Task requirements ▸ Would you write out, word for word, each line of the records below from the top through the one holding "Venture CertifiedManyBodySolver, cell"?

The records ▸
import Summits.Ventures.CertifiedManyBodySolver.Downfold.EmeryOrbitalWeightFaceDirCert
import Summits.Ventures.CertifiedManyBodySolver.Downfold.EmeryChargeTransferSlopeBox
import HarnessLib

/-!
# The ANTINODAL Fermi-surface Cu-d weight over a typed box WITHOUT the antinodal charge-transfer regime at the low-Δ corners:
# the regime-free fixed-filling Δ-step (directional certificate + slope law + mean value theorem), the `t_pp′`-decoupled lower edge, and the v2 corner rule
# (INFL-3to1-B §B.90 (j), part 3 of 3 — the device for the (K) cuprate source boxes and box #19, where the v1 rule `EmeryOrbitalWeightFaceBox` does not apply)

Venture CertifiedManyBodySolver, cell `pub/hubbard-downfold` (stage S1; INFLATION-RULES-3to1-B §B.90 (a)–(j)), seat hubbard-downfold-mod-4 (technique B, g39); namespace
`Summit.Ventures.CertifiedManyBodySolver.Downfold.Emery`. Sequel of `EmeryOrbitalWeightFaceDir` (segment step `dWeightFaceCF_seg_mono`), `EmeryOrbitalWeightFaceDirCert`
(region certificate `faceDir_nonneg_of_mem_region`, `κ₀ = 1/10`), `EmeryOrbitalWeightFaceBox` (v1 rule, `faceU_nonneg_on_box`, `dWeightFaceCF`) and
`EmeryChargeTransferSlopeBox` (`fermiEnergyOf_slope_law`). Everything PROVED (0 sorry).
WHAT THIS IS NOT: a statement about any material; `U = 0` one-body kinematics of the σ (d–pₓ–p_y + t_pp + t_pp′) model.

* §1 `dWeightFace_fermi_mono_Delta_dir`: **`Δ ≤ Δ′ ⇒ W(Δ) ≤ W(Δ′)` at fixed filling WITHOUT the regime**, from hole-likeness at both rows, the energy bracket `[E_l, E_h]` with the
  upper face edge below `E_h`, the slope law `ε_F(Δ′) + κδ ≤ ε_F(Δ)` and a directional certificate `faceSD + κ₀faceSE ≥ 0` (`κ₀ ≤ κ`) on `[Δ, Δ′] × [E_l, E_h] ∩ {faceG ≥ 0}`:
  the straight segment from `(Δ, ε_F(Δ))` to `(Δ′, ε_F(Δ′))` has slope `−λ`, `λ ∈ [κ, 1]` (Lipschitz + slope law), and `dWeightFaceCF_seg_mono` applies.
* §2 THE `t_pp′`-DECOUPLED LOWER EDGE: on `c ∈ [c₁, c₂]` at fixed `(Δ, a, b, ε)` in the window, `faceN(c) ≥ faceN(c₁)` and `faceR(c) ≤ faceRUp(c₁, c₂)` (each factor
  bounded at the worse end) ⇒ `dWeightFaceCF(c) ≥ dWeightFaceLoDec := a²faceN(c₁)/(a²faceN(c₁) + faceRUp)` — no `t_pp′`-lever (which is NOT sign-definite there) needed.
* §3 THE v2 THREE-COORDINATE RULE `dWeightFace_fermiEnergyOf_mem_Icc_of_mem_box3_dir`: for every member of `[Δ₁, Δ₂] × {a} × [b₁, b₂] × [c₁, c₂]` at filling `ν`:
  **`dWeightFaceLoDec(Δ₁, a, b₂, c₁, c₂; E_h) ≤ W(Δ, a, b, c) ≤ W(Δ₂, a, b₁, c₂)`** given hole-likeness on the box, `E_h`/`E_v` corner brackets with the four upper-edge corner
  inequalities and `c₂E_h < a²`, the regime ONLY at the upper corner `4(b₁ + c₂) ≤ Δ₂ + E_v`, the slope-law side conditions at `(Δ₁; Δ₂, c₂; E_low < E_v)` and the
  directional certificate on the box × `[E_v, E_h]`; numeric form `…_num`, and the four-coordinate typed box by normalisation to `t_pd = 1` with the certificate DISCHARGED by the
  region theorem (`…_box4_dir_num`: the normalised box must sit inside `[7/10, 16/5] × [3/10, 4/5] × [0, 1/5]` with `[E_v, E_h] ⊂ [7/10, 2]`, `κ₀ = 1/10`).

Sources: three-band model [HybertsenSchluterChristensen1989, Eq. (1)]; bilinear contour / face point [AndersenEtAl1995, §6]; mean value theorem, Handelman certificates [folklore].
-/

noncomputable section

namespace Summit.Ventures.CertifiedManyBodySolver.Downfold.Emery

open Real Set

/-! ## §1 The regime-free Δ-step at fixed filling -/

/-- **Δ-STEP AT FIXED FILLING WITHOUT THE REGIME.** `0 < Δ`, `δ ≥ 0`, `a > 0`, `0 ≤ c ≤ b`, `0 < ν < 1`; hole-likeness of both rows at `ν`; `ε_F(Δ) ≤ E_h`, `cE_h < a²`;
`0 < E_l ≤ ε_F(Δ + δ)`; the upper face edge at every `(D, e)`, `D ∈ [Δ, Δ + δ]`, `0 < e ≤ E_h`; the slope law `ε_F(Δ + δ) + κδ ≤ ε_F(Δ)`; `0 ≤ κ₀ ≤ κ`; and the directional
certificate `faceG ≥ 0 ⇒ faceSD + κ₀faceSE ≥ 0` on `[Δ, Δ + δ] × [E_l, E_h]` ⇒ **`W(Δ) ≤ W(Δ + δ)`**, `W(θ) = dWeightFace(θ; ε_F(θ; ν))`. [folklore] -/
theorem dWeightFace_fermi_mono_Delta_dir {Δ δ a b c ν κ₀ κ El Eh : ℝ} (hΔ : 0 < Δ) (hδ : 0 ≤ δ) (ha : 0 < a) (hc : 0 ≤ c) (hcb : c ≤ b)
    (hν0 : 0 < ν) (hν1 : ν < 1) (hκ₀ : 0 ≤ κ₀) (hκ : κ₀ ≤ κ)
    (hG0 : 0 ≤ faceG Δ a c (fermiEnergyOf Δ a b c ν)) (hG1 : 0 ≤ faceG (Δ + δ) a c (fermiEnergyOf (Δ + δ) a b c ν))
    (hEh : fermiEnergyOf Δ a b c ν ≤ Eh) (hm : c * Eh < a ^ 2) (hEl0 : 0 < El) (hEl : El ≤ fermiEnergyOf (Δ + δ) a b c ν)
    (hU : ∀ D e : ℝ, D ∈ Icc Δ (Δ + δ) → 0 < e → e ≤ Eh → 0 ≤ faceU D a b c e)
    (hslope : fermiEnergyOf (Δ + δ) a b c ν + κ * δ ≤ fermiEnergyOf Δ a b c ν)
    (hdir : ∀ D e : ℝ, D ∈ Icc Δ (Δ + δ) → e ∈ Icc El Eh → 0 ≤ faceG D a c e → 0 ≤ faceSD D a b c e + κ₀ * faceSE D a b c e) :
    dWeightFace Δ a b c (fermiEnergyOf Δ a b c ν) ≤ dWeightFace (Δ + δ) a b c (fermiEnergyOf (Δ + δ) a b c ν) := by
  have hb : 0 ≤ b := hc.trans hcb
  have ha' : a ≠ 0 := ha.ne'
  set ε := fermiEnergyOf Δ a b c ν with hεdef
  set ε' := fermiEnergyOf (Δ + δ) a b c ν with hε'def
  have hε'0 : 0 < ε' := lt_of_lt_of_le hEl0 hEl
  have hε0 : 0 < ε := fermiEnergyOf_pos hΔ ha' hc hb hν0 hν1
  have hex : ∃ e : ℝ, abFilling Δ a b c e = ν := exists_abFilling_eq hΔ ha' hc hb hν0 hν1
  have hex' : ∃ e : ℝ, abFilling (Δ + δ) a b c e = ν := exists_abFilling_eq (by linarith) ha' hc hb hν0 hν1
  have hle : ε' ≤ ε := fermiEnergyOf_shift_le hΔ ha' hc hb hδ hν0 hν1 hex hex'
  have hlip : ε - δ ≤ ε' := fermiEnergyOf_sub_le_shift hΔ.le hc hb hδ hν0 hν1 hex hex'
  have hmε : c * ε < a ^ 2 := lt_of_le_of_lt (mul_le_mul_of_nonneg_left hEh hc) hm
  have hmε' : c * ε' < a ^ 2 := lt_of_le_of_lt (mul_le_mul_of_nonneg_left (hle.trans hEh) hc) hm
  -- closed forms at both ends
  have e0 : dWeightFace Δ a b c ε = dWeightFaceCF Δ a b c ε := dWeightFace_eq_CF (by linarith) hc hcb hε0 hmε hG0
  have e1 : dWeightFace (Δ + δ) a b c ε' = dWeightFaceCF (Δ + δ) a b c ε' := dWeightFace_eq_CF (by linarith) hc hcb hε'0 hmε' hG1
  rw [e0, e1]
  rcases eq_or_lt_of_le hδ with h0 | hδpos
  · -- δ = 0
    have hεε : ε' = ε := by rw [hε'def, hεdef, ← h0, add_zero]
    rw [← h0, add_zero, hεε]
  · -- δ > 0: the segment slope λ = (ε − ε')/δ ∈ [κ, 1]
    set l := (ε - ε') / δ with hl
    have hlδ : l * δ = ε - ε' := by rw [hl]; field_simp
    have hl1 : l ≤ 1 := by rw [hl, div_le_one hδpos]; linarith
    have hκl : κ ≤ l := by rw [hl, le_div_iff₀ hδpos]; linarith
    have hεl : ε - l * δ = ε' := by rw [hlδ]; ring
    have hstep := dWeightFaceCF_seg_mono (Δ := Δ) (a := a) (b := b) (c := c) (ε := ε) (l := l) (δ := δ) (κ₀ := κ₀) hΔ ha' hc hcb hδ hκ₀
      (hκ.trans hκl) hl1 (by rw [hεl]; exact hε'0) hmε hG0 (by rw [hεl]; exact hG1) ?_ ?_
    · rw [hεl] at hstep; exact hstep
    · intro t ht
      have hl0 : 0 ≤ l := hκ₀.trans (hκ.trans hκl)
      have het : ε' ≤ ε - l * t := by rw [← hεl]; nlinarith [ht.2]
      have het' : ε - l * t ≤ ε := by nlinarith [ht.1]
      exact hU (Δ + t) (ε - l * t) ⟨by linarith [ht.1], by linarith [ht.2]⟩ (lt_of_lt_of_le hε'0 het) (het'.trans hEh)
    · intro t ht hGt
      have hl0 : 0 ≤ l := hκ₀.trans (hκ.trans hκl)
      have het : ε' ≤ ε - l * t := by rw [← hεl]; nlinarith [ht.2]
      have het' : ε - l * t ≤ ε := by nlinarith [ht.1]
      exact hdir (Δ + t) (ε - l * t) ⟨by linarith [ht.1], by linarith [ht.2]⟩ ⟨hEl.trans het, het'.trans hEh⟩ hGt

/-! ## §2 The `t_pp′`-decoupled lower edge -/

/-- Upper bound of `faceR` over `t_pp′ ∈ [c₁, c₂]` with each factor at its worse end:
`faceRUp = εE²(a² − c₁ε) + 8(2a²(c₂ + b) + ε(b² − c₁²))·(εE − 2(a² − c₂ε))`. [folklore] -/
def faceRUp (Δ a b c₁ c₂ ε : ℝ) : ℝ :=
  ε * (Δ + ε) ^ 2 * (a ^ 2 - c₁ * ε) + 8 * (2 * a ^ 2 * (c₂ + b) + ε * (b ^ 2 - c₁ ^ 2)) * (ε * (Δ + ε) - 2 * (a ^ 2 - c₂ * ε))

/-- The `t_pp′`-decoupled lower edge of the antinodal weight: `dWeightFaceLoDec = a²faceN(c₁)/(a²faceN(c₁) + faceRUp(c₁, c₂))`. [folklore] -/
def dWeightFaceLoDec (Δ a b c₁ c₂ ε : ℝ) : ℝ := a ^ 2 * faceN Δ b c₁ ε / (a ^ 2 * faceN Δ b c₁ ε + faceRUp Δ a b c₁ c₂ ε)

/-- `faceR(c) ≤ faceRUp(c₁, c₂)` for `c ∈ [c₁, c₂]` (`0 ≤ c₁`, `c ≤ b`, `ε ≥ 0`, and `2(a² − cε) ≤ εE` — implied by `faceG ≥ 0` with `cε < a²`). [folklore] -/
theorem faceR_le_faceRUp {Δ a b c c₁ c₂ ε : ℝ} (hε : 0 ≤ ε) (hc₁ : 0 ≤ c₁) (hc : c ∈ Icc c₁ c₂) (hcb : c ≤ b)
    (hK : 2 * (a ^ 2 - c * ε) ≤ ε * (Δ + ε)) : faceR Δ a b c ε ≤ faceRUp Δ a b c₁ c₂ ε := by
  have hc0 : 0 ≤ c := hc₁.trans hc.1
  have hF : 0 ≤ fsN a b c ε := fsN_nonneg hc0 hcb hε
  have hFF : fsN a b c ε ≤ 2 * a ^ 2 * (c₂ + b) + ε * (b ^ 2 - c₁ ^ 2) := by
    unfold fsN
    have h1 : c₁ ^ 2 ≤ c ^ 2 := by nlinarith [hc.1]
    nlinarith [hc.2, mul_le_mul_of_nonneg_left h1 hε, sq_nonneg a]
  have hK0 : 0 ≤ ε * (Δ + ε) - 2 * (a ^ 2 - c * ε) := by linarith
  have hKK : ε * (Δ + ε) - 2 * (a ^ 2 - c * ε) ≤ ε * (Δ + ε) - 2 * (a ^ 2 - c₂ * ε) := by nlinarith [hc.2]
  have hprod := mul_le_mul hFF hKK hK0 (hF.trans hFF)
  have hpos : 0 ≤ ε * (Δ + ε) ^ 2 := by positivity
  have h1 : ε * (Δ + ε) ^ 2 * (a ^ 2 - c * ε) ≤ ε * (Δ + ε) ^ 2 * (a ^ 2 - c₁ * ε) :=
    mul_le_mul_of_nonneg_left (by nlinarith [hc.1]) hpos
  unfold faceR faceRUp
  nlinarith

Result of this exercise ▸
import Summits.Ventures.CertifiedManyBodySolver.Downfold.EmeryOrbitalWeightFaceDirCert
import Summits.Ventures.CertifiedManyBodySolver.Downfold.EmeryChargeTransferSlopeBox
import HarnessLib

/-!
# The ANTINODAL Fermi-surface Cu-d weight over a typed box WITHOUT the antinodal charge-transfer regime at the low-Δ corners:
# the regime-free fixed-filling Δ-step (directional certificate + slope law + mean value theorem), the `t_pp′`-decoupled lower edge, and the v2 corner rule
# (INFL-3to1-B §B.90 (j), part 3 of 3 — the device for the (K) cuprate source boxes and box #19, where the v1 rule `EmeryOrbitalWeightFaceBox` does not apply)

Venture CertifiedManyBodySolver, cell `pub/hubbard-downfold` (stage S1; INFLATION-RULES-3to1-B §B.90 (a)–(j)), seat hubbard-downfold-mod-4 (technique B, g39); namespace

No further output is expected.